Rockwood Academy (formerly Park View School) is a mixed secondary school located in Alum Rock, Birmingham. A medium-sized academy that serves the inner city area of Birmingham, it is a popular choice with parents, with many coming from the immediate area with almost all students in walking distance to the academy. The academy is rated as 'Good' by Ofsted in 2016 and the academy was highly commended for its rapid success with high praise coming from the National Schools Commissioner Sir David Carter and Chief Inspector of Schools Sir Michael Wilshaw.

The academy is sponsored by CORE Education Trust. In 2016, the School was in the top 20% nationally for progress made by its pupils between their key stage 2 SATs results at primary school and their key stage 4 GCSE results as measured by Specialist Schools Trust (SSAT). In 2017, the School was in the top 2% highest performing schools in the country.

History
The school was built in the 1960s and was known as Naseby School. In 1983 it became Park View School and was based over two sites. The Lower School was located on Naseby Road and Upper school was based in Park Hall School. The school became Park View Business and Enterprise School in 2005 and later was refurbished in the early 2010s under the Building Schools for the Future programme. The school was previously a specialist Business and Enterprise College; however, in 2013 it became an academy sponsored by Park View Educational Trust.

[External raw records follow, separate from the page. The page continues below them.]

import Summits.QuantumFields.YangMills.Theorems.FluctuationComparisonRegPrIntLLargeFieldGasBareOfTwoGas
import Summits.QuantumFields.YangMills.Theorems.FluctuationComparisonRegPrIntLLargeFieldGasIdentityOfWeakForm
import HarnessLib

/-!
# THE LF ENGINE TARGET AFTER TONIGHT (G21, px10 lineage, FILE N): the registered `LargeFieldFourPtIntCan` from the BARE TWO-GAS WEAK PACKAGE — rows (cat) (vloc) (vm) (vKP)
# (hloc) (hm) (hbd) (num) + the fine-lattice weak form of (ID); NO continuity, NO chart, NO Radon–Nikodym tower on the engine's side

Cell `ym3-torus` (HUMAN RULING D-0037: rung R3 = continuum `SU(2)` Yang–Mills on `T³` — NOT `d = 4`, NOT infinite volume, NOT a mass gap, NOT the Clay problem); width seat
`ym3-torus-px10` (gen 19); helper of the crux `stmt-QuantumFields-20520` `UnitScaleTilt.FluctuationComparisonRegPrIntL` (`--supports … --as helper`, NOT a proof of it).
THEOREMS ONLY: 0 `def`, 0 `instance`, 0 `notation`, 0 `sorry`, default heartbeats.

WHAT.  ✓FILE I made `stub_largeFieldFourPtIntCan` rest on the TWO-GAS WEAK PACKAGE `h2W` (the (ID) row in fine-lattice weak form, continuity rows (vc)∕(hc) kept); ✓FILES J∕K∕L∕M
struck continuity from the whole chain below the two-gas package.  In weak currency the a.e. row is recovered by ✓FILE H `heightDensity_mul_ae_eq_of_fineWeakForm`, which needs the
two gases MEASURABLE — so the weak bare package trades (vc)∕(hc) for (vm) `∀ X, Measurable (v · X)` ∕ (hm) `∀ Q′ X, Measurable (h₂ Q′ X ·)`:
* §1 `measurable_polymerPartitionFunction`, `measurable_holeSum` (finite sums∕products of measurable activities);
* §2 ★★`identityRowBare_of_fineWeakForm` — (vm)+(hm)+weak form ⟹ ✓FILE E's (ID) row VERBATIM;
* §3 ★★★`twoGasBareBody_of_fineWeakForm` — the `(J,K)`-body of ✓FILE M's bare two-gas package (with (vm)∕(hm) in the slots of (vc)∕(hc));
* §4 ★★★`largeFieldFourPtIntCan_of_twoGasWeakBarePackage : ⟨h2Wb⟩ → ⟨LargeFieldFourPtIntCan :588 VERBATIM⟩`, `h2Wb` = ✓FILE E's `h2P` text with exactly three rows changed:
  (vc) ↦ (vm), (hc) ↦ (hm), (ID) ↦ the weak-form row of ✓FILE I — via ✓FILE M `largeFieldFourPtIntCan_of_twoGasBarePackage` (whose (vm)∕(hm) slots are filled by name; the
  bare package quantifies nothing about them beyond what §3 passes through).
NET BY NAME: the 𝐑-operation hand proves, per `(J,K)` on run `K`'s FINE lattice, identities of integrals `∫_{E_Q} e^{−β_K A}·(1_T·Ξ_v(Λ))(D V) dV_K = ∫_{E_∅} e^{−β_K A}·(1_T·Σ_S Πh₂·Ξ_v)(D V) dV_K`
with measurable V-local activities obeying the Kotecký–Preiss ∕ hole rows — and nothing else at this stub.

HONEST — WHAT THIS IS NOT.  Re-threading; nothing of Bałaban's analysis; `h2Wb` IS the d = 3 large-field 𝐑-operation in identity form (XL, OPEN, unprinted in d = 3 and d = 4 alike —
UV3-NODE §45∕45.6); `h2P`∕`h2W`∕`h2Wb`, LF-INT∘, `stub_largeFieldFourPtIntCan`, S2β, the crux 20520 NOT proved; `YM3TorusSU2` NOT proved; finite volume ∕ conditional; the
Yang–Mills mass gap (Clay) NOT proved; rung R3 = YM₃ on `T³` — NOT `d = 4`, NOT infinite volume, NOT a mass gap.
References: [Balaban1985UV3] CMP 102 (1985) (2), (6)–(7), Thm 1 p.257, Thm 2 p.272, (41), (43)–(47) pp.266–267, (67)–(71); [Balaban1989LargeFieldII] CMP 122 (1989) (1.72), (1.90)–(1.91),
(1.97)–(1.101); [KoteckyPreiss1986] CMP 103 (1986) Theorem p.492 (1).
-/

set_option autoImplicit false

noncomputable section

open Finset MeasureTheory Filter Topology Set
open scoped BigOperators
open Literature.Probability.LatticeModels
open Literature.MathematicalPhysics.QuantumFieldTheory.Balaban1983to89
open Literature.MathematicalPhysics.QuantumFieldTheory.Balaban1983to89.T3ContinuumYM3Torus
open Literature.MathematicalPhysics.QuantumFieldTheory.Balaban1983to89.T3NestedUnitLaws
open Literature.MathematicalPhysics.QuantumFieldTheory.Balaban1983to89.T3UnitLawDensityEML
open Literature.MathematicalPhysics.QuantumFieldTheory.Balaban1983to89.T3UnitScaleTilt
open Literature.MathematicalPhysics.QuantumFieldTheory.Balaban1983to89.T3TiltDescent
open Literature.MathematicalPhysics.QuantumFieldTheory.Balaban1983to89.T3PrintedRegularMinimiser
open Literature.MathematicalPhysics.QuantumFieldTheory.Balaban1983to89.T3LevelShift
open Literature.MathematicalPhysics.QuantumFieldTheory.Balaban1983to89.Missing
open Literature.MathematicalPhysics.QuantumFieldTheory.Balaban1983to89.T4Continuum
open scoped Literature.MathematicalPhysics.QuantumFieldTheory.Balaban1983to89.T3OrbitAverage
open Literature.MathematicalPhysics.QuantumFieldTheory.Balaban1983to89.Node00 (touchingGraph SiteTouch)
open Literature.MathematicalPhysics.QuantumFieldTheory.Balaban1983to89.B5Eq118OneStroke (iterBlockOf)
open Literature.MathematicalPhysics.QuantumFieldTheory.BalabanImbrieJaffe1984to88.BIJ85BlockAveragesTorusK (blkIter)
open Literature.MathematicalPhysics.QuantumFieldTheory.Balaban1983to89.B16RatioResummation (IsHoleFamily vacCompat)
open Summit.QuantumFields.YangMills.Theorems.FluctuationComparisonRegPrIntLWregGlue (heightDensityCan)
open Summit.QuantumFields.YangMills.Theorems.FluctuationComparisonRegPrIntLHistoryPartition (LFLabel histEvent smallFactor measurableSet_histEvent)
open Summit.QuantumFields.YangMills.Theorems.FluctuationComparisonRegPrIntLLargeFieldGasIdentityOfWeakForm (heightDensity_mul_ae_eq_of_fineWeakForm)
open Summit.QuantumFields.YangMills.Theorems.FluctuationComparisonRegPrIntLLargeFieldGasBareOfTwoGas (largeFieldFourPtIntCan_of_twoGasBarePackage)

namespace Summit.QuantumFields.YangMills.Theorems.FluctuationComparisonRegPrIntLLargeFieldGasBareOfWeakForm

/-! ## §1 Measurable activities give measurable finite gases -/

/-- ★ **MEASURABLE ACTIVITIES GIVE A MEASURABLE FINITE GAS** on any catalogue (complex-valued partition function; finite sums of finite products). [cite: Balaban1989LargeFieldII, (1.90) p.388 (bookkeeping)] -/
theorem measurable_polymerPartitionFunction {Pol : Type*} [DecidableEq Pol] (inc : Pol → Pol → Prop) [DecidableRel inc]
    {Y : Type*} [MeasurableSpace Y] (w : Y → Pol → ℝ) (Λ : Finset Pol) (hw : ∀ X ∈ Λ, Measurable (fun U => w U X)) :
    Measurable (fun U => polymerPartitionFunction inc (fun X => ((w U X : ℝ) : ℂ)) Λ) := by
  unfold polymerPartitionFunction
  refine Finset.measurable_sum _ fun A hA => ?_
  by_cases hc : IsCompatible inc A
  · simp only [if_pos hc]
    exact Finset.measurable_prod _ fun X hX => Complex.measurable_ofReal.comp (hw X (Finset.mem_powerset.mp hA hX))
  · simp only [if_neg hc]
    exact measurable_const

/-- The HOLE SUM is measurable when every hole activity and every vacuum activity is. [cite: Balaban1989LargeFieldII, (1.72) p.379 (bookkeeping)] -/
theorem measurable_holeSum {Pol : Type*} [DecidableEq Pol] (inc : Pol → Pol → Prop) [DecidableRel inc]
    {Y : Type*} [MeasurableSpace Y] (𝒮 : Finset (Finset Pol)) (h : Pol → Y → ℝ) (v : Y → Pol → ℝ) (Λ : Finset Pol → Finset Pol)
    (hh : ∀ X, Measurable (fun U => h X U)) (hv : ∀ X, Measurable (fun U => v U X)) :
    Measurable (fun U => ∑ S ∈ 𝒮, (∏ X ∈ S, ((h X U : ℝ) : ℂ)) * polymerPartitionFunction inc (fun X => ((v U X : ℝ) : ℂ)) (Λ S)) :=
  Finset.measurable_sum _ fun S _ =>
    (Finset.measurable_prod _ fun X _ => Complex.measurable_ofReal.comp (hh X)).mul (measurable_polymerPartitionFunction inc v (Λ S) fun X _ => hv X)

/-! ## §2 The (ID) row from the fine-lattice weak form, measurable activities -/

section Row

variable (F : T3Family) {γ : ℝ} (c b₀ p₀ : ℝ) {J K : ℕ} (hJK : J ≤ K) (μ' : ℕ)
  (Λ : Finset (Finset (PBond (F.P J) 0))) (v : GaugeField (F.P J) 0 (Matrix.specialUnitaryGroup (Fin 2) ℂ) → Finset (PBond (F.P J) 0) → ℝ)
  (h₂ : Finset (LFLabel F K J) → Finset (PBond (F.P J) 0) → GaugeField (F.P J) 0 (Matrix.specialUnitaryGroup (Fin 2) ℂ) → ℝ)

In 2014 the school was subject to an inquiry: see Operation Trojan Horse. The school was put under investigation by Ofsted.

In 2015, it was announced that the Education Funding Agency had found financial irregularities to the tune of £70,000 including a payment of £27,000 to a public relations firm without authorisation from the EFA. The EFA report alleged that money which had been allocated to the school under the government's pupil premium scheme—which is intended to help the most disadvantaged of children—was misused on public relations.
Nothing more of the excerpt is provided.